(ENTRIES SHOWN)

/-!
# THE NEXT-SCALE HESSIAN (SCHUR COMPLEMENT `T`) IS VOLUME-INDEPENDENT UP TO `e^{−δs}`: between two tori of coarse periods `s ∣ st` the
# small-volume `T_s` is EXACTLY the deck FOLD of the large-volume `T_{st}` — `T_s(πc ŷ, πc ŷ′) = Σ_{πc ŷ″ = πc ŷ′} T_{st}(ŷ, ŷ″)` (lifting of
# the block columns + uniqueness) — and the far translates contribute `≤ C·e^{2δρ_{st}(ŷ,ŷ′)}·e^{−δs}` ((134) `schur_entry_le` ⊛ (158)
# `deck_sum_exp_le`); so `|T_{st}(ŷ,ŷ′) − T_s(πc ŷ, πc ŷ′)| ≤ C·e^{2δρ_{st}(ŷ,ŷ′)}·e^{−δs}` on the road's class `V ≥ −λ`, every `d`, every
# mesh (row NE7b, node U5c; the next-scale half of § [NE7bP1-G121-HANDOFF] NEXT (3)(e); (133)∕(134)∕(158) BY NAME; [folklore])

Cell `pub-balaban`, sub-cell `t4`, spine estimate NE7b (`T4WeightBudget.RelWeightBound`; the cell's OWN estimate — NOT PRINTED in
[Bałaban 1983–89], NOT PROVED).  Crux-route work under `Spine/NE7b/` by the row OWNER (`t4-ne7b-p1` gen 122, file (159)) under FREEZE
(0)'s crux-prover clause; NOTHING of Bałaban's is named as a Lean object, valued or asserted; no `T4Continuum/Support` leaf typed; no `def`,
no notation (the action and `T` DISPLAYED on both tori; covering maps through `π(σ q) = σ q`); zero `sorry`.  Imports (BY NAME): the OWNER's
(158) `…SupTorusVolumeComparison` (`cover_eq`, `bt_cover`, `action_lift`, `deck_sum_exp_le`; through it (134) `schur_entry_le`, (133)
`action_injective`, `action_sum_smul`, (131) `exists_rate`, the torus dictionary `chart_add`, `exists_windowMap_siteOf`, `comp_siteOf_periodic`,
`natCast_mul_smul_eq`, `siteOf_windowMap`).

WHY (located).  (158) compared the PROPAGATOR of two commensurable volumes; the road iterates through the next-scale Hessian
`W″ = (n+1)^d T⁻¹` ((102)), so the volume dependence of `T` is what the next step sees.  The small block column `ψ^s_{y′}` lifted along
`πf` solves the large equation with the source `𝟙[πc(bt ·) = y′]` (§1 of (158)), which is the deck sum of the large block indicators; so
`ψ^s_{y′}∘πf = Σ_{πc ŷ″ = y′} ψ^{st}_{ŷ″}` by uniqueness, and reading the block mean over a large block `ŷ` (whose lattice block is a period
translate of the small block of `πc ŷ`) gives the FOLDING IDENTITY exactly.  The fold minus its `ŷ′`-term is a sum over translates `≥ s`
away ((158) `translate_dist`), each entry `≤ m_κ⁻¹e^{2dκ}e^{−κρ}` by (134).

WHAT IS PROVED ([folklore]; small tori `Site d ((n+1)s)` ∕ `Site d s`, large `Site d ((n+1)(st))` ∕ `Site d (st)`; `σ = siteOf`; the block
columns `ψ^s` (potential `V`) and `ψ^{st}` (potential `V∘πf`) DISPLAYED; `T_•(y,y′) = (n+1)^{−d}Σ_z ψ^•_{y′}(σ(chart n (wm y) z))`):
* §1 `blockMean_cover` (the large block mean of `g∘πf` over `ŷ` is the small block mean of `g` over `πc ŷ`), **`schur_fold`** (`a ≥ 0`,
  `V ≥ −λ`, `λ < min(2,a)`: `T_s(πc ŷ, y′) = Σ_{ŷ″} 𝟙[πc ŷ″ = y′]·T_{st}(ŷ, ŷ″)` for every `ŷ, y′`).
* §2 THE HEADLINE **`nextScale_volume_comparison`**: `a > 0`, `λ < min(2,a)` ⟹ `∃ C δ > 0`: for ALL `n, s, t`, covering maps, `V ≥ −λ`,
  block columns on both tori and all `ŷ, ŷ′`: `|T_{st}(ŷ,ŷ′) − T_s(πc ŷ, πc ŷ′)| ≤ C·e^{2δρ_{st}(ŷ,ŷ′)}·e^{−δs}`.
* §3 toy.

HONEST (what this is NOT).  `T`, not `T⁻¹` (the fold is an algebra homomorphism on deck-invariant matrices, so `T_s⁻¹` is the fold of
`T_{st}⁻¹` too — not typed here); two commensurable tori, not `ℤ^d`; periodic potentials; constants existential; cubic periods; scalar skeleton
((A3), NC-NE7b-α UNRULED); nothing of Bałaban's.  BY-NAME EFFECT ON THE WALL: NONE.  NE7b NOT PRINTED ∕ NOT PROVED; spine PROVED 0∕9;
rung (B)+1 on a FINITE torus — NOT infinite volume, NOT the mass gap, NOT Clay.  HONEST DEPENDENCY: continuum YM on T⁴ ⇐ BetaPertH ∧ nine
spine estimates (0∕9 proved); BetaPertH ⇐ (D1) ∧ (D4) ∧ CAP+tail; G-an2-4 gates asym, D1 and NE2∕3∕4.
-/

set_option autoImplicit false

(End ENTRIES SHOWN)

→ **WHAT NEEDS TO BE DONE**
Lines from the one containing "((A3), NC-NE7b-α UNRULED);" through the last line of the records, both included, are the only ones to print, each exactly as it is.

→ **TASK RESULT**
((A3), NC-NE7b-α UNRULED); nothing of Bałaban's.  BY-NAME EFFECT ON THE WALL: NONE.  NE7b NOT PRINTED ∕ NOT PROVED; spine PROVED 0∕9;
rung (B)+1 on a FINITE torus — NOT infinite volume, NOT the mass gap, NOT Clay.  HONEST DEPENDENCY: continuum YM on T⁴ ⇐ BetaPertH ∧ nine
spine estimates (0∕9 proved); BetaPertH ⇐ (D1) ∧ (D4) ∧ CAP+tail; G-an2-4 gates asym, D1 and NE2∕3∕4.
-/

set_option autoImplicit false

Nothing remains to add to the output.